(Provided records)
%%

import Mathlib.Analysis.Complex.Basic
import Mathlib.Algebra.BigOperators.Ring.Finset
import Mathlib.Data.ZMod.Basic

/-!
# Route FeketeSOS — crux `FeketeSOSHard` (stmt-ValiantsHypothesis-3996), line `paley-rip`:
# rank-one operator tameness (the additive-energy identity, complex-weighted)

Context.  The open stub `stub_tameReduction` (C) of the line of record `Cruxes/FeketeSOSHard/Lines/paley_rip.lean`
is crux-equivalent modulo the engine `stub_paleyFlatRIP` (`…PaleyRIPTameStatus.lean`, p576568).  The repair
census `Cruxes/FeketeSOSHard/Lines/paley-rip-stub3-census.md` isolates the one reshape of C with content
independent of the crux — OPERATOR TAMENESS `T(r,m;F)`: every anti-diagonal pattern
`y(n) = Σ_{a+b=n} τ_{ab}` of a complex symmetric matrix `τ` of rank `≤ r` supported on an `m`-set `S` has a
preimage on `S × S` of nuclear norm `≤ F·‖y‖_∞` (the line needs `F = r^{O(1)} m^{1+o(1)}`; `F = m^{3/2}` is
trivial for every `r`).  This file proves the case `r = 1` with `F ≤ #supp(y)^{1/2} ≤ m`, on any finite
additive group `G` (for the line: `G = ℤ/p`):

* `sum_conv_normSq_eq_sum_autocorr_normSq` — for `w : G → ℂ`, with `(w∗w)(n) = Σ_a w(a)w(n−a)` and the
  autocorrelation `R_w(d) = Σ_a w(a+d)·conj(w(a))`:  `Σ_n |(w∗w)(n)|² = Σ_d |R_w(d)|²`
  (both equal the complex-weighted additive energy `Σ_{a+b=c+d} w_a w_b \bar w_c \bar w_d`);
* `sq_sum_normSq_le_sum_conv_normSq` — hence `(Σ_a |w(a)|²)² = R_w(0)² ≤ Σ_n |(w∗w)(n)|²`
  (the trivial lower bound `E(A) ≥ |A|²` for additive energy, weighted);
* `rankOne_tame` — so if `|(w∗w)(n)| ≤ M` everywhere and `w∗w` vanishes off a finite set `T`, then
  `(Σ_a |w(a)|²)² ≤ #T · M²`: the mass `‖w‖₂²` of the rank-one matrix `w wᵀ` is at most `√#T · ‖w∗w‖_∞`,
  `T ⊆ supp w + supp w`.  A single square can never be "wild": its archimedean mass is controlled by the
  sup-norm of its own cyclic pattern.

Honest framing: this is rung `r = 1` of a PROPOSED reshape, not a registered stub; `r = 2` (near-zero-divisor
pairs `A∗B` in `ℂ[ℤ/p]`) is open; nothing here bears on the crux or on `VP ≠ VNP`.
-/

set_option linter.dupNamespace false

namespace Summit.ValiantsHypothesis.ValiantsHypothesis.Theorems.FeketeSOSHardPaleyRIP

open Finset
open scoped BigOperators ComplexConjugate

section RankOne

variable {G : Type*} [AddCommGroup G] [Fintype G]

/-- The autocorrelation at lag `0` is the mass: `R_w(0) = Σ_a |w(a)|²` (as a complex number). [folklore] -/
theorem autocorr_zero (w : G → ℂ) :
    (∑ a, w (a + 0) * conj (w a)) = ((∑ a, ‖w a‖ ^ 2 : ℝ) : ℂ) := by
  push_cast
  refine Finset.sum_congr rfl fun a _ => ?_
  rw [add_zero, Complex.mul_conj, Complex.normSq_eq_norm_sq]
  push_cast
  ring

/-- Both `Σ_n |(w∗w)(n)|²` and `Σ_d |R_w(d)|²` equal the double sum `Σ_{a,c} w(a) \bar w(c) R_w(c − a)`:
the convolution side. [folklore] -/
theorem sum_conv_normSq_eq_double (w : G → ℂ) :
    (((∑ n, ‖∑ a, w a * w (n - a)‖ ^ 2 : ℝ)) : ℂ) =
      ∑ a, ∑ c, w a * conj (w c) * ∑ n, w (n + (c - a)) * conj (w n) := by
  push_cast
  have key : ∀ n : G, ((‖∑ a, w a * w (n - a)‖ : ℝ) : ℂ) ^ 2 =
      ∑ a, ∑ c, w a * conj (w c) * (w (n - a) * conj (w (n - c))) := by
    intro n
    rw [← Complex.ofReal_pow, ← Complex.normSq_eq_norm_sq, ← Complex.mul_conj, map_sum,
      Finset.sum_mul_sum]
    refine Finset.sum_congr rfl fun a _ => Finset.sum_congr rfl fun c _ => ?_
    rw [map_mul]; ring
  rw [Finset.sum_congr rfl fun n _ => key n, Finset.sum_comm]
  refine Finset.sum_congr rfl fun a _ => ?_
  rw [Finset.sum_comm]
  refine Finset.sum_congr rfl fun c _ => ?_
  rw [← Finset.mul_sum]
  congr 1
  -- `Σ_n w(n − a) \bar w(n − c) = Σ_n w(n + (c − a)) \bar w(n)` : substitute `n ↦ n + c`
  rw [← Equiv.sum_comp (Equiv.addRight c)]
  refine Finset.sum_congr rfl fun n _ => ?_
  simp only [Equiv.coe_addRight]
  congr 2
  · abel
  · congr 1; abel

/-- The autocorrelation side of the same double sum. [folklore] -/
theorem sum_autocorr_normSq_eq_double (w : G → ℂ) :
    (((∑ d, ‖∑ a, w (a + d) * conj (w a)‖ ^ 2 : ℝ)) : ℂ) =
      ∑ a, ∑ c, w a * conj (w c) * ∑ n, w (n + (c - a)) * conj (w n) := by
  push_cast
  have key : ∀ d : G, ((‖∑ a, w (a + d) * conj (w a)‖ : ℝ) : ℂ) ^ 2 =
      ∑ c, (∑ a, w (a + d) * conj (w a)) * (conj (w (c + d)) * w c) := by
    intro d
    rw [← Complex.ofReal_pow, ← Complex.normSq_eq_norm_sq, ← Complex.mul_conj, map_sum, Finset.mul_sum]
    refine Finset.sum_congr rfl fun c _ => ?_
    rw [map_mul, Complex.conj_conj]
  rw [Finset.sum_congr rfl fun d _ => key d, Finset.sum_comm]
  -- now: `Σ_c Σ_d R(d) \bar w(c+d) w(c)`; substitute `d ↦ d − c`
  refine Finset.sum_congr rfl fun c _ => ?_
  conv_lhs => rw [← Equiv.sum_comp (Equiv.subRight c)]
  refine Finset.sum_congr rfl fun d _ => ?_
  simp only [Equiv.subRight_apply, add_sub_cancel]
  ring

/-- **The additive-energy identity, complex-weighted**: for `w : G → ℂ` on a finite additive group,
`Σ_n |Σ_a w(a)w(n−a)|² = Σ_d |Σ_a w(a+d)\bar w(a)|²`. [folklore] -/
theorem sum_conv_normSq_eq_sum_autocorr_normSq (w : G → ℂ) :
    ∑ n, ‖∑ a, w a * w (n - a)‖ ^ 2 = ∑ d, ‖∑ a, w (a + d) * conj (w a)‖ ^ 2 := by
  have h := (sum_conv_normSq_eq_double w).trans (sum_autocorr_normSq_eq_double w).symm
  exact_mod_cast h

/-- **Mass is controlled by the self-convolution**: `(Σ_a |w(a)|²)² ≤ Σ_n |(w∗w)(n)|²` (keep the lag `d = 0` of
the autocorrelation side). [folklore] -/
theorem sq_sum_normSq_le_sum_conv_normSq (w : G → ℂ) :
    (∑ a, ‖w a‖ ^ 2) ^ 2 ≤ ∑ n, ‖∑ a, w a * w (n - a)‖ ^ 2 := by
  rw [sum_conv_normSq_eq_sum_autocorr_normSq]
  have h0 : ‖∑ a, w (a + 0) * conj (w a)‖ ^ 2 = (∑ a, ‖w a‖ ^ 2) ^ 2 := by
    rw [autocorr_zero, Complex.norm_real, Real.norm_eq_abs,
      abs_of_nonneg (Finset.sum_nonneg fun a _ => sq_nonneg _)]
  rw [← h0]
  exact Finset.single_le_sum (f := fun d => ‖∑ a, w (a + d) * conj (w a)‖ ^ 2)
    (fun d _ => sq_nonneg _) (Finset.mem_univ 0)

/-- **Rank-one operator tameness.**  If the self-convolution `w∗w` is bounded by `M` and vanishes off a finite
set `T` (e.g. `T = supp w + supp w`), then `(Σ_a |w(a)|²)² ≤ #T · M²`, i.e. the archimedean mass `‖w‖₂²` of the
rank-one symmetric matrix `w wᵀ` is at most `√#T · ‖w∗w‖_∞`: one square is never wild. [folklore] -/
theorem rankOne_tame (w : G → ℂ) (M : ℝ) (T : Finset G)
    (hM : ∀ n, ‖∑ a, w a * w (n - a)‖ ≤ M)
    (hT : ∀ n, n ∉ T → ∑ a, w a * w (n - a) = 0) :
    (∑ a, ‖w a‖ ^ 2) ^ 2 ≤ T.card * M ^ 2 := by
  classical
  refine (sq_sum_normSq_le_sum_conv_normSq w).trans ?_
  have hsplit : ∑ n, ‖∑ a, w a * w (n - a)‖ ^ 2 = ∑ n ∈ T, ‖∑ a, w a * w (n - a)‖ ^ 2 := by
    rw [← Finset.sum_subset (Finset.subset_univ T)]
    intro n _ hn
    rw [hT n hn, norm_zero]; ring
  rw [hsplit]
  calc ∑ n ∈ T, ‖∑ a, w a * w (n - a)‖ ^ 2 ≤ ∑ n ∈ T, M ^ 2 :=
        Finset.sum_le_sum fun n _ => pow_le_pow_left₀ (norm_nonneg _) (hM n) 2
    _ = T.card * M ^ 2 := by rw [Finset.sum_const, nsmul_eq_mul]

end RankOne

end Summit.ValiantsHypothesis.ValiantsHypothesis.Theorems.FeketeSOSHardPaleyRIP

%%

In the material above, find the line containing "refine (sq_sum_normSq_le_sum_conv_normSq w).trans" and the line containing "calc ∑ n ∈ T, ‖∑", then write out exactly those two lines and every line between them, and nothing more.

  refine (sq_sum_normSq_le_sum_conv_normSq w).trans ?_
  have hsplit : ∑ n, ‖∑ a, w a * w (n - a)‖ ^ 2 = ∑ n ∈ T, ‖∑ a, w a * w (n - a)‖ ^ 2 := by
    rw [← Finset.sum_subset (Finset.subset_univ T)]
    intro n _ hn
    rw [hT n hn, norm_zero]; ring
  rw [hsplit]
  calc ∑ n ∈ T, ‖∑ a, w a * w (n - a)‖ ^ 2 ≤ ∑ n ∈ T, M ^ 2 :=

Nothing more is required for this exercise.